Further, the distance between the active layer and the contact layer is 2200 ° (5/4 of the oscillation wavelength in the medium).
At times, the contact layer is located at the node of the optical standing wave. ), The oscillation threshold can be reduced to about 90% of the case where the contact layer is at the position of the antinode of the optical standing wave.

Further, by undoping the second multilayer reflector, the oscillation threshold value can be set to be lower than that in the case where the multilayer reflector is doped and of a conduction type.
Further, it can be reduced to about 90%.

FIG. 2 is a structural sectional view showing an embodiment of the surface emitting semiconductor laser according to the present invention.
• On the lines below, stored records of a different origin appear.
/-! ## Composition: the stub STATEMENTS prove the crux BY NAME (sorry-free) -/

/-- **Selection at a fixed large scale** (sorry-free from stubs 4–6 and the proved minimal distance):
for every `R, ε` there is `C` such that for every large `L` there is a tolerance `ε' ∈ (0, ε/2]`, below
`1/8`, at which, for EVERY `N` and every ground state, the particles with an `(L, ε')`-Barlow window but no
`(R, ε)`-hcp window number at most `C N / L`. -/
theorem selection_count (R ε : ℝ) (hR : 0 < R) (hε : 0 < ε) (hε4 : ε < 1 / 4) :
    ∃ C : ℝ, 0 ≤ C ∧ ∃ L₂ : ℝ, ∀ L : ℝ, L₂ ≤ L → 0 < L → ∃ ε' : ℝ, 0 < ε' ∧ ε' ≤ ε / 2 ∧
      ∀ (N : ℕ) (x : Fin N → EuclideanSpace ℝ (Fin 3)), IsGroundState lennardJones x →
        (Nat.card {i : Fin N // BarlowM L ε' x i ∧ ¬ HcpM R ε x i} : ℝ) ≤ C * N / L := by
  obtain ⟨M₀, L₀, hdil⟩ := stub_diluteFaults stub_chainBlockFlip stub_uniformGainOnBox
  obtain ⟨L₁, ε₁, hε₁, hpin⟩ := scalePinning_of_gap_farPaste
  obtain ⟨d₀, hd₀, hsep⟩ := LennardJonesMinimalDistance_holds
  -- the layer range fed to `stub_windowToHcp`
  set M : ℕ := ⌈2 * (R + 1)⌉₊ with hMdef
  have hM : 2 * (R + 1) ≤ (M : ℝ) := Nat.le_ceil _
  obtain ⟨C, hC0, hcov⟩ := stub_covering stub_windowToHcp stub_subwindow M₀ M R ε d₀ hR hε hε4 hd₀ hM
  refine ⟨C, hC0, max L₀ L₁, fun L hL hLpos => ?_⟩
  have hL₀ : L₀ ≤ L := (le_max_left _ _).trans hL
  have hL₁ : L₁ ≤ L := (le_max_right _ _).trans hL
  obtain ⟨ε₂, hε₂, hdilL⟩ := hdil L hL₀
  -- the working tolerance
  set ε' : ℝ := min (min ε₂ ε₁) (min (ε / 2) (d₀ / 8)) with hε'def
  have hε'pos : 0 < ε' := by positivity
  have hε'₂ : ε' ≤ ε₂ := (min_le_left _ _).trans (min_le_left _ _)
  have hε'₁ : ε' ≤ ε₁ := (min_le_left _ _).trans (min_le_right _ _)
  have hε'ε : ε' ≤ ε / 2 := (min_le_right _ _).trans (min_le_left _ _)
  have hε'd : ε' ≤ d₀ / 8 := (min_le_right _ _).trans (min_le_right _ _)
  refine ⟨ε', hε'pos, hε'ε, fun N x hx => ?_⟩
  refine hcov L ε' hLpos hε'pos (by linarith) (by linarith) N x (hsep N x hx) ?_ ?_
  · intro i a h s k i₀ j₀ A hbox hs hTW
    exact hdilL N x hx i a h s k i₀ j₀ A hbox hs (hTW.mono le_rfl hε'₂)
  · intro i a h s z A ha1 ha2 hh1 hh2 hs hz hTW
    exact hpin L hL₁ N x hx i a h s z A ha1 ha2 hh1 hh2 hs hz (hTW.mono le_rfl hε'₁)

/-- **The crux from `LaminarBarlowWindows`** (all other stubs landed): split the bad set at scale
`(L, ε')`, bound the coarse part by `stub_coarsening` and the selection part by `selection_count`,
get `limsup ≤ C / L` for every large `L`, hence `→ 0`. -/
theorem crux_of_laminarBarlowWindows
    (hX : Summit.AtomisticToContinuum.Crystallization.Theses.SquareWellLayerCake.LaminarBarlowWindows) :
    Summit.AtomisticToContinuum.Crystallization.Theses.SquareWellLayerCake.StackingFaultSparsity := by
  intro R ε hR hε hε4 x hx
  obtain ⟨C, hC0, L₂, hsel⟩ := selection_count R ε hR hε hε4
  refine Summit.AtomisticToContinuum.Crystallization.Theorems.certificatesDefectVanish_tendsto_zero
    (fun N => by positivity) fun η hη => ?_
  -- choose the scale: `C / L ≤ η / 2`
  set L : ℝ := max (max L₂ 1) (2 * C / η) with hLdef
  have hL₂ : L₂ ≤ L := (le_max_left _ _).trans (le_max_left _ _)
  have hL1 : (1 : ℝ) ≤ L := (le_max_right _ _).trans (le_max_left _ _)
  have hLpos : 0 < L := by linarith
  have hCL : C / L ≤ η / 2 := by
    rw [div_le_iff₀ hLpos]
    have : 2 * C / η ≤ L := le_max_right _ _
    rw [div_le_iff₀ hη] at this
    linarith
  obtain ⟨ε', hε'pos, hε'le, hcount⟩ := hsel L hL₂ hLpos
  have hε'4 : ε' < 1 / 4 := by linarith
  -- the coarse part
  have hco := coarsening_of_laminarBarlowWindows hX R ε L ε' hR hε hε4 hLpos hε'pos hε'4 x hx
  have hco' : ∀ᶠ N : ℕ in atTop,
      (Nat.card {i : Fin N // (BarlowM R ε (x N) i ∧ ¬ HcpM R ε (x N) i) ∧ ¬ BarlowM L ε' (x N) i} : ℝ)
        / N ≤ η / 2 :=
    (hco.eventually (Iic_mem_nhds (show (0 : ℝ) < η / 2 by positivity))).mono fun N hN => hN
  filter_upwards [hco', eventually_gt_atTop 0] with N hN hNpos
  have hNr : (0 : ℝ) < N := by exact_mod_cast hNpos
  -- the split of the bad set
  have hsplit : (Nat.card {i : Fin N // BarlowM R ε (x N) i ∧ ¬ HcpM R ε (x N) i} : ℝ) ≤
      (Nat.card {i : Fin N // (BarlowM R ε (x N) i ∧ ¬ HcpM R ε (x N) i) ∧ ¬ BarlowM L ε' (x N) i} : ℝ)
        + (Nat.card {i : Fin N // BarlowM L ε' (x N) i ∧ ¬ HcpM R ε (x N) i} : ℝ) := by
    exact_mod_cast natCard_le_add (N := N)
      (P := fun i => BarlowM R ε (x N) i ∧ ¬ HcpM R ε (x N) i)
      (Q₁ := fun i => (BarlowM R ε (x N) i ∧ ¬ HcpM R ε (x N) i) ∧ ¬ BarlowM L ε' (x N) i)
      (Q₂ := fun i => BarlowM L ε' (x N) i ∧ ¬ HcpM R ε (x N) i)
      (fun i hi => by
        by_cases hB : BarlowM L ε' (x N) i
        · exact Or.inr ⟨hB, hi.2⟩
        · exact Or.inl ⟨hi, hB⟩)
  have hsel' : (Nat.card {i : Fin N // BarlowM L ε' (x N) i ∧ ¬ HcpM R ε (x N) i} : ℝ) / N ≤ η / 2 := by
    have h1 := hcount N (x N) (hx N)
    rw [div_le_iff₀ hNr]
    have h2 : C * N / L = (C / L) * N := by ring
    rw [h2] at h1
    have h3 : (C / L) * N ≤ (η / 2) * N := mul_le_mul_of_nonneg_right hCL hNr.le
    linarith
  calc (Nat.card {i : Fin N // BarlowM R ε (x N) i ∧ ¬ HcpM R ε (x N) i} : ℝ) / N
      ≤ (Nat.card {i : Fin N // (BarlowM R ε (x N) i ∧ ¬ HcpM R ε (x N) i) ∧ ¬ BarlowM L ε' (x N) i} : ℝ)
          / N + (Nat.card {i : Fin N // BarlowM L ε' (x N) i ∧ ¬ HcpM R ε (x N) i} : ℝ) / N := by
        rw [← add_div]; exact div_le_div_of_nonneg_right hsplit hNr.le
    _ ≤ η / 2 + η / 2 := add_le_add hN hsel'
    _ = η := by ring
Figure 1 shows the layer structure
Is the same as After etching in the same manner as in FIG. 1, a groove is further concentrically carved from the upper surface of the contact layer 4 by etching. On this, the electrode 9 is formed on the electrode 3 and the first multilayer mirror 10 as in FIG. The concentric grooves further enhance lateral light confinement. The pitch of the grooves should be half the wavelength in the transverse medium of the oscillation. For example, if the size of the upper mesa is 1 μm, the wavelength in the lateral medium is about 1 μm, so the pitch of the grooves is 0.5 μm.
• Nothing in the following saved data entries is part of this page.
/-- **Decay of the ε-regularised fold-creation density** (registered sub-goal of `stub_foldLawPackage`):
for a smooth field `v` with `(1 + ‖x‖)³‖Dᵏv‖ ≤ C` (`k ≤ 3`), a frame `R` and `ε > 0`,
`|s_ε(v; R)(x)| ≤ (2ε⁻¹‖curlCLM‖²C³ + εC)(1 + ‖x‖)⁻³`. -/
theorem abs_foldDensity_le_decay : ∀ (v : EuclideanSpace ℝ (Fin 3) → EuclideanSpace ℝ (Fin 3)) (C ε : ℝ) (R : EuclideanSpace ℝ (Fin 3) ≃ₗᵢ[ℝ] EuclideanSpace ℝ (Fin 3)), ContDiff ℝ (⊤ : ℕ∞) v → (∀ (x : EuclideanSpace ℝ (Fin 3)) (k : ℕ), k ≤ 3 → (1 + ‖x‖) ^ 3 * ‖iteratedFDeriv ℝ k v x‖ ≤ C) → 0 < ε → ∀ (x : EuclideanSpace ℝ (Fin 3)), |Summit.NavierStokesRegularity.NavierStokesRegularity.Theorems.SlicedKelvin.foldDensity v R ε x| ≤ (2 * ε⁻¹ * ‖Literature.Analysis.FluidPDE.curlCLM‖ ^ 2 * C ^ 3 + ε * C) * (1 + ‖x‖) ^ (-(3 : ℝ)) := by
  intro v C ε R hv hC hε x
  have hn := norm_frame R 2
  have h1 := abs_transportDensity_le_decay hv hC hn hε (norm_frame R 0) (norm_frame R 1) x
  have h2 := abs_stretchDensity_le_decay hv hC hn hε x
  have hεε : ε ^ 2 * ε⁻¹ = ε := by rw [sq, mul_assoc, mul_inv_cancel₀ hε.ne', mul_one]
  unfold foldDensity
  rw [neg_mul, neg_mul, mul_div_assoc]
  refine (abs_sub _ _).trans ?_
  rw [abs_neg, abs_mul (ε ^ 2), abs_of_nonneg (sq_nonneg ε)]
  calc _ ≤ 2 * ε⁻¹ * ‖curlCLM‖ ^ 2 * C ^ 3 * (1 + ‖x‖) ^ (-(3 : ℝ)) +
        ε ^ 2 * (ε⁻¹ * C * (1 + ‖x‖) ^ (-(3 : ℝ))) := add_le_add h1 (mul_le_mul_of_nonneg_left h2 (sq_nonneg _))
    _ = (2 * ε⁻¹ * ‖curlCLM‖ ^ 2 * C ^ 3 + ε ^ 2 * ε⁻¹ * C) * (1 + ‖x‖) ^ (-(3 : ℝ)) := by ring
    _ = _ := by rw [hεε]

end Decay

end Summit.NavierStokesRegularity.NavierStokesRegularity.Theorems.SlicedKelvinPlanarFluxAPriori

end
Although the GaAs-based embodiment has been described above, the present invention is applicable to other material-based semiconductors such as an InP-based semiconductor.

[0015]

According to the present invention, a low oscillation threshold and a low resistance can be realized only by changing a simple layer structure using a technique for manufacturing a vertical cavity surface emitting semiconductor laser.

[Brief description of the drawings]

FIG. 1 is a structural sectional view of a surface emitting semiconductor laser for explaining an embodiment of the first, second and third inventions.

FIG. 2 is a structural sectional view of a surface emitting semiconductor laser for explaining an example of the fourth invention.

FIG. 3 is a diagram showing the dependence of the light confinement coefficient on the distance from the etched surface to the active layer in the surface emitting semiconductor laser of the present invention.

FIG. 4 is a structural sectional view of a two-stage mesa surface emitting semiconductor laser for explaining a conventional example.

[Explanation of symbols]

 DESCRIPTION OF SYMBOLS 1 Second multilayer mirror 2 Mesa guide layer 3 Electrode 4 Contact layer 5 Cladding layer 6 High resistance layer 7 Active layer 8 Cladding layer 9 Electrode 10 First multilayer mirror 11 Substrate

Claims (4)

(57) [Claims] 1. A first conductive type first multilayer mirror, a first conductive type first semiconductor layer, an active layer, and a second conductive type second semiconductor layer on a semiconductor substrate. A surface emitting semiconductor laser in which a second multilayer mirror of the second conductivity type is formed and emits laser oscillation light in a direction perpendicular to the growth surface, wherein the second conductivity type is included in the second semiconductor layer. Of the contact layer, the periphery of the element is removed by etching to the contact layer,
A surface emitting semiconductor laser, wherein an etching surface is below a bottom surface of the second multilayer mirror. 2. The surface emitting semiconductor laser according to claim 1, wherein the contact layer is separated from the active layer by a quarter of the wavelength in the medium.
A surface emitting semiconductor laser, wherein the surface emitting semiconductor laser is located at a position which is an odd multiple of the above. 3. The surface emitting semiconductor laser according to claim 1, wherein the second multilayer reflector is undoped. 4. The surface emitting semiconductor laser according to claim 1, wherein concentric grooves are formed in the etched surface.